import Summits.BirchSwinnertonDyer.Rank1Residual.GaloisImage.ExoticNoHigherLevelTau
import HarnessLib

/-!
# An (H.2)-`τ` at ANY level `p^a` moves `E[p]`: the binder `hτp` of the B1 chain is free
# (cell `b2b-bsdres`, team n1011, row T-a5x-II addendum (II.6); seat p13)

HONEST FRAMING (cell `b2b-bsdres`, run/shared/lean/b2b/bsd-rank1-residual/, verbatim in every
file): the goal of the cell is to DELETE the COMBINATION-SHAPED residual classes of the
Birch–Swinnerton-Dyer formula for ALL analytic-rank `≤ 1` elliptic curves over `ℚ` — "full BSD
formula for every rank `≤ 1` curve in class `C`" assembled STRICTLY from published theorems — so
that the rank-`≤ 1` remainder becomes exactly the CONSTRUCTION-SHAPED classes, which are TYPED
(missing-input `Prop`s), NOT attempted. This is not "finishing BSD". Team n1011 (N10/N11, the
additive block `X4 ∧ p = 3`): research route; no claim beyond the stated classes; the label X4 and
the mark of RESIDUAL-MAP §I N11 are UNCHANGED by this file; nothing is booked. Theorems only, TOOL
statements: no definition, no named fact.

## What and why

The B1 chain of route R1-23 (n1011-p09 `TransvectionGaloisInputs`, n1011-p18's B1-asm p276707,
the R1-45 records) carries, next to the (H.2)-datum `hτq : E[p^m]/(τ − 1) ≃+ ℤ/p^m`, a binder
`hτp : ∃ P ∈ E[p], τ • P ≠ P` ("`τ` moves `E[p]`").  Route planner r1 (GEN 16, 28.1 (2)) observed that
`hτp` is FREE at every level: (H.2) at level `p^m` forces `τ` to move `E[p]`.  With the level descent
`nonempty_cokerSubOne_equiv_zmod_pow_of_le` (p275708) this is immediate: descend to level `p`, where
`E[p]/(τ − 1)E[p] ≃ ℤ/p` is incompatible with `τ = 1` on `E[p]` (the cokernel would be all of `E[p]`,
of order `p²`).

* `exists_smul_ne_of_cokerSubOne_equiv_zmod` — level `p`: `E[p]/(τ − 1) ≃+ ℤ/p ⟹ ∃ P ∈ E[p], τ•P ≠ P`.
* **`exists_smul_ne_of_cokerSubOne_equiv_zmod_pow`** — any level `p^a`, `a ≥ 1`:
  `E[p^a]/(τ − 1) ≃+ ℤ/p^a ⟹ ∃ P ∈ E[p], τ • P ≠ P` — the binder `hτp` of
  `TransvectionGaloisInputs.tau_sq_eq_pow_smul_and_ne` / B1-asm discharged from `hτq` alone.
* `exists_smul_ne_of_cokerSubOne_equiv_zmod_pow_mul` — the `(p:ℤ)^k * p` / `ZMod (p^(k+1))`
  spelling of the N11 instances.

References: R. Sakamoto, JTNB 36 (2024) §2 (H.2) [Sakamoto2024]; J. H. Silverman, *AEC* III.6.4
[SilvermanAEC2009].
-/

noncomputable section

open scoped Classical
open WeierstrassCurve Literature.NumberTheory.EllipticCurves Literature.NumberTheory.GaloisRepresentations
  Literature.NumberTheory.GaloisRepresentations.DiscreteGaloisModule Literature.NumberTheory.GaloisCohomology

namespace Summit.BirchSwinnertonDyer.Rank1Residual.GaloisImage

variable (W : WeierstrassCurve ℚ) [W.IsElliptic]

/-- **Level `p`: `E[p]/(τ − 1)E[p] ≃+ ℤ/p` forces `τ` to move `E[p]`** — otherwise `τ − 1 = 0` on
`E[p]`, the cokernel is all of `E[p]`, of order `p²` (Silverman III.6.4), not `p`. [folklore] -/
theorem exists_smul_ne_of_cokerSubOne_equiv_zmod {p : ℕ} (hp : p.Prime) (τ : Field.absoluteGaloisGroup ℚ)
    (hτ : Nonempty (cokerSubOne (W.torsionGaloisModule (p : ℤ)) τ ≃+ ZMod p)) :
    ∃ P : geomTorsion W (p : ℤ), τ • P ≠ P := by
  obtain ⟨e⟩ := hτ
  by_contra hcon
  push Not at hcon
  -- `τ - 1 = 0` on `E[p]`, so its range is `⊥`
  have hbot : (((W.torsionGaloisModule (p : ℤ)) τ).toAddMonoidHom - AddMonoidHom.id _).range = ⊥ := by
    refine (AddSubgroup.eq_bot_iff_forall _).mpr fun r hr => ?_
    obtain ⟨x, rfl⟩ := AddMonoidHom.mem_range.mp hr
    change τ • x - x = 0
    rw [hcon x, sub_self]
  -- orders: `#E[p] = p²` but `#(E[p]/⊥) = #ℤ/p = p`
  have hE : Nat.card (geomTorsion W (p : ℤ)) = p ^ 2 := by
    have h := natCard_geomTorsion_pow W hp 1
    rwa [pow_one, mul_one] at h
  have hQ : Nat.card (cokerSubOne (W.torsionGaloisModule (p : ℤ)) τ) = p := by
    rw [Nat.card_congr e.toEquiv, Nat.card_zmod]
  have hQ' : Nat.card (cokerSubOne (W.torsionGaloisModule (p : ℤ)) τ) = p ^ 2 := by
    rw [← hE]
    change Nat.card (geomTorsion W (p : ℤ) ⧸ _) = _
    rw [hbot]
    exact Nat.card_congr (QuotientAddGroup.quotientBot).toEquiv
  rw [hQ] at hQ'
  have : p = 1 := by nlinarith [hp.one_lt, hQ']
  exact hp.one_lt.ne' this

/-- **Any level: an (H.2)-`τ` at level `p^a` (`a ≥ 1`) moves `E[p]`** — the binder `hτp` of the B1
chain (`TransvectionGaloisInputs.tau_sq_eq_pow_smul_and_ne`, B1-asm p276707, the R1-45 records) is a
consequence of `hτq` alone: descend to level `p` (`nonempty_cokerSubOne_equiv_zmod_pow_of_le`, p275708)
and apply the previous theorem.  Route planner r1's remark (GEN 16, 28.1 (2)) as a kernel fact.
[cite: Sakamoto2024, §2 hypothesis (H.2) (p. 921)] [cite: SilvermanAEC2009, Cor. III.6.4(b)] -/
theorem exists_smul_ne_of_cokerSubOne_equiv_zmod_pow {p : ℕ} (hp : p.Prime) {a : ℕ} (ha : 1 ≤ a)
    (τ : Field.absoluteGaloisGroup ℚ)
    (hτ : Nonempty (cokerSubOne (W.torsionGaloisModule ((p : ℤ) ^ a)) τ ≃+ ZMod (p ^ a))) :
    ∃ P : geomTorsion W (p : ℤ), τ • P ≠ P := by
  have h1 := nonempty_cokerSubOne_equiv_zmod_pow_of_le W hp (b := 1) ha τ hτ
  rw [pow_one, pow_one] at h1
  exact exists_smul_ne_of_cokerSubOne_equiv_zmod W hp τ h1

/-- The same in the `(p:ℤ)^k * p` / `ZMod (p^(k+1))` spelling of the N11 instances (`E[p^k·p]`).
[cite: Sakamoto2024, §2 hypothesis (H.2) (p. 921)] -/
theorem exists_smul_ne_of_cokerSubOne_equiv_zmod_pow_mul {p : ℕ} (hp : p.Prime) (k : ℕ)
    (τ : Field.absoluteGaloisGroup ℚ)
    (hτ : Nonempty (cokerSubOne (W.torsionGaloisModule ((p : ℤ) ^ k * (p : ℤ))) τ ≃+ ZMod (p ^ (k + 1)))) :
    ∃ P : geomTorsion W (p : ℤ), τ • P ≠ P := by
  rw [← pow_succ] at hτ
  exact exists_smul_ne_of_cokerSubOne_equiv_zmod_pow W hp (Nat.succ_le_succ (Nat.zero_le k)) τ hτ

end Summit.BirchSwinnertonDyer.Rank1Residual.GaloisImage

end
================
Task prompt —
Return all lines in the data that include the word "TransvectionGaloisInputs".

Completed exercise —
The B1 chain of route R1-23 (n1011-p09 `TransvectionGaloisInputs`, n1011-p18's B1-asm p276707,
  `TransvectionGaloisInputs.tau_sq_eq_pow_smul_and_ne` / B1-asm discharged from `hτq` alone.
chain (`TransvectionGaloisInputs.tau_sq_eq_pow_smul_and_ne`, B1-asm p276707, the R1-45 records) is a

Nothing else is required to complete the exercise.